WHAT TO DO: Look through the data below and extract, unchanged, the lines from the one that contains "5 / 2 * ((Fintype.card" to the one that contains "have hC : ‖((Fintype.card", both included.

○ ○ ○

/-- **(0.8), logarithmic form** (series logarithm (21)): on a nonempty family with all `‖W_j − 1‖ ≤ ½`,
`‖log (mean W) − n⁻¹ Σ_j log W_j‖ ≤ (5/2) · n⁻¹ Σ_j ‖W_j − 1‖²`. [cite: Balaban1987RG1, (0.8) p.253] -/
theorem norm_mlog_mean_sub_le [Nonempty ι] (W : ι → Matrix.specialUnitaryGroup (Fin 2) ℂ)
    (hW : ∀ j, ‖(W j : Matrix (Fin 2) (Fin 2) ℂ) - 1‖ ≤ 1 / 2) :
    ‖mlog (mean W : Matrix (Fin 2) (Fin 2) ℂ) - ((Fintype.card ι : ℂ))⁻¹ • ∑ j, mlog (W j : Matrix (Fin 2) (Fin 2) ℂ)‖ ≤
      5 / 2 * ((Fintype.card ι : ℝ)⁻¹ * ∑ j, ‖(W j : Matrix (Fin 2) (Fin 2) ℂ) - 1‖ ^ 2) := by
  have hn : (0 : ℝ) < Fintype.card ι := Nat.cast_pos.2 Fintype.card_pos
  have hnc : (Fintype.card ι : ℂ) ≠ 0 := Nat.cast_ne_zero.2 Fintype.card_ne_zero
  -- piece A: the barycentre form
  have hA : ‖(mean W : Matrix (Fin 2) (Fin 2) ℂ) - ((Fintype.card ι : ℂ))⁻¹ • qsum W‖ ≤
      ((Fintype.card ι : ℝ)⁻¹ * ∑ j, ‖(W j : Matrix (Fin 2) (Fin 2) ℂ) - 1‖ ^ 2) / 2 := by
    have h := norm_mean_sub_bary_le W
    have e : (2 * (Fintype.card ι : ℝ))⁻¹ * ∑ j, ‖(W j : Matrix (Fin 2) (Fin 2) ℂ) - 1‖ ^ 2 =
        ((Fintype.card ι : ℝ)⁻¹ * ∑ j, ‖(W j : Matrix (Fin 2) (Fin 2) ℂ) - 1‖ ^ 2) / 2 := by
      rw [mul_inv]; ring
    linarith
  -- piece B: the remainder of the logarithm at the mean (`‖mean − 1‖ ≤ ½`, `‖mean − 1‖² ≤ S`)
  have hm1 : ‖(mean W : Matrix (Fin 2) (Fin 2) ℂ) - 1‖ ≤ 1 / 2 := norm_mean_sub_one_le_of_forall_le W hW (by norm_num)
  have htr : 0 ≤ ((qsum W).trace).re := by
    rw [trace_qsum_re_eq]
    have hsq : ∀ j, ‖(W j : Matrix (Fin 2) (Fin 2) ℂ) - 1‖ ^ 2 ≤ 2 := fun j =>
      (pow_le_pow_left₀ (norm_nonneg _) (hW j) 2).trans (by norm_num)
    have : ∑ j, ‖(W j : Matrix (Fin 2) (Fin 2) ℂ) - 1‖ ^ 2 ≤ Fintype.card ι * 2 := by
      calc ∑ j, ‖(W j : Matrix (Fin 2) (Fin 2) ℂ) - 1‖ ^ 2 ≤ ∑ _j : ι, (2 : ℝ) := Finset.sum_le_sum fun j _ => hsq j
        _ = Fintype.card ι * 2 := by rw [Finset.sum_const, Finset.card_univ, nsmul_eq_mul]
    linarith
  have hB : ‖mlog (mean W : Matrix (Fin 2) (Fin 2) ℂ) - ((mean W : Matrix (Fin 2) (Fin 2) ℂ) - 1)‖ ≤
      (Fintype.card ι : ℝ)⁻¹ * ∑ j, ‖(W j : Matrix (Fin 2) (Fin 2) ℂ) - 1‖ ^ 2 :=
    (norm_mlog_sub_sub_one_le_sq hm1).trans (norm_mean_sub_one_sq_le W htr)
  -- piece C: the remainders at the `W_j`
  have hC : ‖((Fintype.card ι : ℂ))⁻¹ • ∑ j, (mlog (W j : Matrix (Fin 2) (Fin 2) ℂ) - ((W j : Matrix (Fin 2) (Fin 2) ℂ) - 1))‖ ≤
      (Fintype.card ι : ℝ)⁻¹ * ∑ j, ‖(W j : Matrix (Fin 2) (Fin 2) ℂ) - 1‖ ^ 2 := by
    rw [norm_smul, norm_inv, Complex.norm_natCast]
    refine mul_le_mul_of_nonneg_left ((norm_sum_le _ _).trans (Finset.sum_le_sum fun j _ => ?_)) (by positivity)
    exact norm_mlog_sub_sub_one_le_sq (hW j)
  -- the algebraic identity
  have hc1 : ((Fintype.card ι : ℂ))⁻¹ • ∑ _j : ι, (1 : Matrix (Fin 2) (Fin 2) ℂ) = 1 := by
    rw [Finset.sum_const, Finset.card_univ, ← Nat.cast_smul_eq_nsmul ℂ, smul_smul, inv_mul_cancel₀ hnc, one_smul]
  have key : mlog (mean W : Matrix (Fin 2) (Fin 2) ℂ) - ((Fintype.card ι : ℂ))⁻¹ • ∑ j, mlog (W j : Matrix (Fin 2) (Fin 2) ℂ) =
      ((mean W : Matrix (Fin 2) (Fin 2) ℂ) - ((Fintype.card ι : ℂ))⁻¹ • qsum W) +
        (mlog (mean W : Matrix (Fin 2) (Fin 2) ℂ) - ((mean W : Matrix (Fin 2) (Fin 2) ℂ) - 1)) -
        ((Fintype.card ι : ℂ))⁻¹ • ∑ j, (mlog (W j : Matrix (Fin 2) (Fin 2) ℂ) - ((W j : Matrix (Fin 2) (Fin 2) ℂ) - 1)) := by
    unfold qsum
    rw [Finset.sum_sub_distrib, Finset.sum_sub_distrib, smul_sub, smul_sub, hc1]
    abel
  rw [key]
  calc ‖((mean W : Matrix (Fin 2) (Fin 2) ℂ) - ((Fintype.card ι : ℂ))⁻¹ • qsum W) +
        (mlog (mean W : Matrix (Fin 2) (Fin 2) ℂ) - ((mean W : Matrix (Fin 2) (Fin 2) ℂ) - 1)) -
        ((Fintype.card ι : ℂ))⁻¹ • ∑ j, (mlog (W j : Matrix (Fin 2) (Fin 2) ℂ) - ((W j : Matrix (Fin 2) (Fin 2) ℂ) - 1))‖
        ≤ ‖((mean W : Matrix (Fin 2) (Fin 2) ℂ) - ((Fintype.card ι : ℂ))⁻¹ • qsum W) +
            (mlog (mean W : Matrix (Fin 2) (Fin 2) ℂ) - ((mean W : Matrix (Fin 2) (Fin 2) ℂ) - 1))‖ +
          ‖((Fintype.card ι : ℂ))⁻¹ • ∑ j, (mlog (W j : Matrix (Fin 2) (Fin 2) ℂ) - ((W j : Matrix (Fin 2) (Fin 2) ℂ) - 1))‖ :=
          norm_sub_le _ _
    _ ≤ ‖(mean W : Matrix (Fin 2) (Fin 2) ℂ) - ((Fintype.card ι : ℂ))⁻¹ • qsum W‖ +
          ‖mlog (mean W : Matrix (Fin 2) (Fin 2) ℂ) - ((mean W : Matrix (Fin 2) (Fin 2) ℂ) - 1)‖ +
          ‖((Fintype.card ι : ℂ))⁻¹ • ∑ j, (mlog (W j : Matrix (Fin 2) (Fin 2) ℂ) - ((W j : Matrix (Fin 2) (Fin 2) ℂ) - 1))‖ :=
          add_le_add (norm_add_le _ _) le_rfl
    _ ≤ _ := by linarith
import Literature.Analysis.PDE.LoewnerNirenberg
import Literature.Analysis.PDE.HopfLemmas
import Literature.Analysis.FunctionSpaces.BallLipschitzDomain
import Mathlib.Geometry.Euclidean.Inversion.Basic
import Mathlib.Analysis.SpecialFunctions.Pow.Asymptotics
import Mathlib.Analysis.SpecialFunctions.Pow.Continuity
import Mathlib.Analysis.Convex.Basic
import Mathlib.Analysis.Calculus.FDeriv.Equiv
import Mathlib.Data.Real.Pointwise
import HarnessLib

/-!
# Loewner–Nirenberg theory: named facts and their consequences for `loewnerNirenberg Ω`

Named facts (`def … : Prop`, each a published statement, hypotheses complete) about the
Loewner–Nirenberg equation `Δu = ¼ n(n-2) u^{(n+2)/(n-2)}` on domains of an `n`-dimensional real
inner product space `E` (`n = finrank ℝ E ≥ 3`), requested with `defn-loewnerNirenberg` by route
CriticalPhenomena/BallOrbitComparison (items `OnePointLaw`, `OrbitInversionRatio`, card
ball-orbit-loewner-nirenberg-comparison), on top of the definitions of
`Literature/Analysis/PDE/LoewnerNirenberg.lean` (`IsSolution`, `IsLargeSolution`,
`IsMaximalSolution`, `loewnerNirenberg Ω = u_Ω`, `ballProfile`), together with the consequences
for `u_Ω` PROVED from them:

* `exists_isMaximalSolution` (F1; Loewner–Nirenberg 1974, González–Li–Nguyen 2018 Def. 4.1 and
  the paragraph following it): every open `Ω` with `ℝⁿ ∖ Ω̄ ≠ ∅` carries a maximal solution, and
  it is positive.  ⟹ `isMaximalSolution_loewnerNirenberg`, `loewnerNirenberg_pos`,
  `bddAbove_valuesAt_of_fact`, **`loewnerNirenberg_antitone`** (LN3: `Ω ⊆ Ω' → u_Ω' ≤ u_Ω` on
  `Ω`), **`IsSubsolution`-free comparison `IsSolution.le_loewnerNirenberg'`**.
* Han–Shen 2020, Thm. 2.1 — "a bounded Lipschitz domain carries exactly one positive solution with
  `u = ∞` on `∂Ω`, and it is `C^∞`", quoted there as "a well-known result" (Loewner–Nirenberg 1974
  for `C²` domains) — is NO LONGER a named fact here (it was F2 `existsUnique_isLargeSolution`,
  whose proof is a semilinear elliptic existence and regularity theory; it was minted for LN1 and
  LN4-ball, which do not need it).  See `LoewnerNirenbergLargeSolution.lean`, where, on top of the
  comparison principle of `LoewnerNirenbergMaximal.lean`, the following are PROVED without any
  fact: Thm. 2.1 ON BALLS (`IsLargeSolution.eqOn_ballProfile`: every large solution of a ball is
  the Poincaré profile; `loewnerNirenberg_ball_eq`: LN4, `u_{B(c,R)} = (2R/(R²-|x-c|²))^{(n-2)/2}`,
  in dimension three `√(2R/(R²-|x-c|²))`, `loewnerNirenberg_ball_eq_sqrt`), the existence half of
  Thm. 2.1 given the maximal solution (`IsMaximalSolution.isLargeSolution`,
  `tendsto_loewnerNirenberg_atTop`: `u_Ω = ∞` on `∂Ω` for every Lipschitz `Ω`; LN1 under F1 alone:
  `isLargeSolution_loewnerNirenberg_of_isLipschitzDomain`), and the Loewner–Nirenberg uniqueness
  mechanism `IsSolution.le_of_frontier_ratio` (`u ≤ v` on a bounded `Ω` as soon as
  `u ≤ (1+ε)v` near `∂Ω` for every `ε > 0`).  Kept in this file: the profile is a positive large
  solution of the ball (`isLargeSolution_ballProfile`).
* `boundary_asymptotics` (F3; Loewner–Nirenberg 1974 as restated in Han–Shen 2020, (1.3) and
  Thm. 3.1 with `α = 1`): on a bounded `C²` domain, `|d^{(n-2)/2} u - 1| ≤ C d` near `∂Ω`.
  ⟹ `tendsto_boundary_asymptotics` (LN1: `d(x)^{(n-2)/2} u(x) → 1`).
* `isSolution_kelvinTransform` (F4; the conformal invariance of the equation under inversions,
  Loewner–Nirenberg 1974 — title result; González–Li–Nguyen 2018, §2.2 "by conformal invariance"
  for the Kelvin transform `u_{x,λ}(y) = (λ/|y-x|)^{n-2} u(x + λ²(y-x)/|y-x|²)`).
  ⟹ **`loewnerNirenberg_inversion`** (LN2: `u_{ι(Ω)}(ι x) · (r²/|x-a|²)^{(n-2)/2} = u_Ω(x)` for the
  inversion `ι` in the sphere `S(a,r)` with pole `a ∉ Ω`).
* `halfSpace_unique` (F5; Duncan–Nguyen 2025, Cor. 1.4, after Han–Shen 2020): on an open
  half-space `H`, `dist(x,∂H)^{-(n-2)/2}` is the unique positive solution with `u = ∞` on `∂H`.
  ⟹ **`loewnerNirenberg_halfSpace`** (LN4: `u_H(x) = dist(x,∂H)^{-(n-2)/2}`).
* `punctured_space_liouville` (F6; González–Li–Nguyen 2018, §1 p. 4 with footnote, for the
  Loewner–Nirenberg cone `Γ₁`): on `ℝⁿ ∖ {a}` the maximal solution vanishes identically.
  ⟹ `loewnerNirenberg_compl_singleton`, `loewnerNirenberg_univ` (LN4: `u ≡ 0` on the punctured and
  the whole space — a point is a removable boundary portion, of Hausdorff dimension `0 < (n-2)/2`).
  **F6 is PROVED here** (`punctured_space_liouville_holds`, whence the unconditional
  `loewnerNirenberg_compl_singleton'`, `loewnerNirenberg_univ'`): the classical second-order
  condition `Δw ≤ 0` at a local maximum (`laplacian_nonpos_of_isLocalMax`), the comparison with
  the ball solution `u ≤ u_{R,c}` on `B(c,R) ⋐ Ω` (`IsSolution.le_ballProfile`, the comparison
  principle behind González–Li–Nguyen 2018, Lemma 3.1), the a-priori bound
  `u(x) ≤ 4^{(n-2)/2}|x-a|^{-(n-2)/2}` (`IsSolution.le_of_compl_singleton`, ibid. Lemma 3.1), the
  harmonicity of `|x-a|^{2-n}` (`laplacian_fundamental_eq_zero`), and the footnote's maximum
  principle made quantitative with the barrier `ε|x-a|^{2-n} + δ` on annuli.

## Design notes

* Every fact is parametrised by the ambient space `E` (section variable) and carries the
  dimension hypothesis `3 ≤ finrank ℝ E` inside; domains with boundary regularity are
  `Ω : TopologicalSpace.Opens E` with the tree's `IsLipschitzDomain` / `IsContDiffDomain 2`
  (`Literature/Analysis/FunctionSpaces/SobolevTrace.lean`); "domain" = open and connected
  (`IsConnected`), as in the sources.  "`u = ∞` on `∂Ω`" is `IsLargeSolution` (blow-up at every
  point of `frontier Ω` within `Ω`), equivalent for bounded `Ω` to `u(x) → ∞` as `dist(x,∂Ω) → 0`.
* Faithfulness: F3 asks `u ∈ C^∞(Ω)` as Han–Shen's Thm. 3.1 does; F5
  is stated for classical solutions, which are continuous viscosity solutions, so it is implied by
  the printed classification; F6 is the printed `u_Ω ≡ 0` for `Ω = ℝⁿ ∖ {0}` with `u_Ω` the
  maximal solution (domination of every solution by the exhaustion limit, ibid. §4).
* What is NOT here: the UNIQUENESS of the large solution on a general bounded Lipschitz domain and
  its interior `C^∞` regularity (Han–Shen 2020, Thm. 2.1, quoted there without proof;
  Loewner–Nirenberg 1974 for `C²` domains, Marcus–Véron 1997 for singular domains as cited there):
  no item uses it, and `IsSolution.eqOn_of_frontier_ratio` (`LoewnerNirenbergLargeSolution.lean`)
  reduces it to the boundary ratio `u/v → 1`, available on balls and, via F3, on `C²` domains.
  Also not here: the exterior-of-ball value `(2R/(|x-c|²-R²))^{(n-2)/2}` as the MAXIMAL solution
  (Han–Shen 2020, (2.2) prints only that it is a large solution — PROVED here:
  `isLargeSolution_exteriorProfile`, whence `exteriorProfile_le_loewnerNirenberg` under F1; its
  maximality needs the removability of an isolated singularity, Brezis–Véron 1980, not vendored),
  removability of
  boundary portions of Hausdorff dimension `< (n-2)/2` in general and blow-up along submanifolds of
  dimension `> (n-2)/2` (Loewner–Nirenberg 1974; theorem numbers pending acquisition acq-02662 of
  the paywalled original), and the comparison of SUBsolutions with `u_Ω` (the route's foreseen
  "comparison engine"; it is the maximum-principle argument of González–Li–Nguyen 2018, §4.1, to
  be filed with that item).
* PROVED unconditionally (no facts): the SIMILARITY covariance `u_{φΩ}(φx) μ^{(n-2)/2} = u_Ω(x)`
  for `φ x = c + μ R x` (`loewnerNirenberg_similarity`, `_translate`, `_dilate`,
  `_linearIsometryEquiv`) — the solution sets correspond exactly (`IsSolution.comp_similarity`,
  `valuesAt_similarity`), so the suprema scale (`Real.sSup_smul_of_nonneg`).

## References

* C. Loewner, L. Nirenberg, *Partial differential equations invariant under conformal or
  projective transformations*, Contributions to Analysis, Academic Press (1974), 245–272.
  [LoewnerNirenberg1974] (paywalled; acquisition acq-02662)
* Q. Han, W. Shen, *The Loewner–Nirenberg problem in singular domains*, J. Funct. Anal. 279
  (2020) 108604, arXiv:1511.01146: (1.1)–(1.3), (2.1)–(2.2), Thm. 2.1, Thm. 3.1. [HanShen2020]
* M. d. M. González, Y. Y. Li, L. Nguyen, *Existence and uniqueness to a fully nonlinear version
  of the Loewner–Nirenberg problem*, Commun. Math. Stat. 6 (2018) 269–288, arXiv:1804.08851: §1
  (p. 4), §2.2, Def. 4.1, Lemma 4.2. [GonzalezLiNguyen2018]
* J. A. J. Duncan, L. Nguyen, *The fully nonlinear Loewner–Nirenberg problem: Liouville theorems
  and counterexamples to local boundary estimates*, Anal. PDE 18 (2025), arXiv:2507.16383,
  (1.3) = (303) and Cor. 1.4. [DuncanNguyen2025]
-/

noncomputable section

○ ○ ○

RESPONSE:
      5 / 2 * ((Fintype.card ι : ℝ)⁻¹ * ∑ j, ‖(W j : Matrix (Fin 2) (Fin 2) ℂ) - 1‖ ^ 2) := by
  have hn : (0 : ℝ) < Fintype.card ι := Nat.cast_pos.2 Fintype.card_pos
  have hnc : (Fintype.card ι : ℂ) ≠ 0 := Nat.cast_ne_zero.2 Fintype.card_ne_zero
  -- piece A: the barycentre form
  have hA : ‖(mean W : Matrix (Fin 2) (Fin 2) ℂ) - ((Fintype.card ι : ℂ))⁻¹ • qsum W‖ ≤
      ((Fintype.card ι : ℝ)⁻¹ * ∑ j, ‖(W j : Matrix (Fin 2) (Fin 2) ℂ) - 1‖ ^ 2) / 2 := by
    have h := norm_mean_sub_bary_le W
    have e : (2 * (Fintype.card ι : ℝ))⁻¹ * ∑ j, ‖(W j : Matrix (Fin 2) (Fin 2) ℂ) - 1‖ ^ 2 =
        ((Fintype.card ι : ℝ)⁻¹ * ∑ j, ‖(W j : Matrix (Fin 2) (Fin 2) ℂ) - 1‖ ^ 2) / 2 := by
      rw [mul_inv]; ring
    linarith
  -- piece B: the remainder of the logarithm at the mean (`‖mean − 1‖ ≤ ½`, `‖mean − 1‖² ≤ S`)
  have hm1 : ‖(mean W : Matrix (Fin 2) (Fin 2) ℂ) - 1‖ ≤ 1 / 2 := norm_mean_sub_one_le_of_forall_le W hW (by norm_num)
  have htr : 0 ≤ ((qsum W).trace).re := by
    rw [trace_qsum_re_eq]
    have hsq : ∀ j, ‖(W j : Matrix (Fin 2) (Fin 2) ℂ) - 1‖ ^ 2 ≤ 2 := fun j =>
      (pow_le_pow_left₀ (norm_nonneg _) (hW j) 2).trans (by norm_num)
    have : ∑ j, ‖(W j : Matrix (Fin 2) (Fin 2) ℂ) - 1‖ ^ 2 ≤ Fintype.card ι * 2 := by
      calc ∑ j, ‖(W j : Matrix (Fin 2) (Fin 2) ℂ) - 1‖ ^ 2 ≤ ∑ _j : ι, (2 : ℝ) := Finset.sum_le_sum fun j _ => hsq j
        _ = Fintype.card ι * 2 := by rw [Finset.sum_const, Finset.card_univ, nsmul_eq_mul]
    linarith
  have hB : ‖mlog (mean W : Matrix (Fin 2) (Fin 2) ℂ) - ((mean W : Matrix (Fin 2) (Fin 2) ℂ) - 1)‖ ≤
      (Fintype.card ι : ℝ)⁻¹ * ∑ j, ‖(W j : Matrix (Fin 2) (Fin 2) ℂ) - 1‖ ^ 2 :=
    (norm_mlog_sub_sub_one_le_sq hm1).trans (norm_mean_sub_one_sq_le W htr)
  -- piece C: the remainders at the `W_j`
  have hC : ‖((Fintype.card ι : ℂ))⁻¹ • ∑ j, (mlog (W j : Matrix (Fin 2) (Fin 2) ℂ) - ((W j : Matrix (Fin 2) (Fin 2) ℂ) - 1))‖ ≤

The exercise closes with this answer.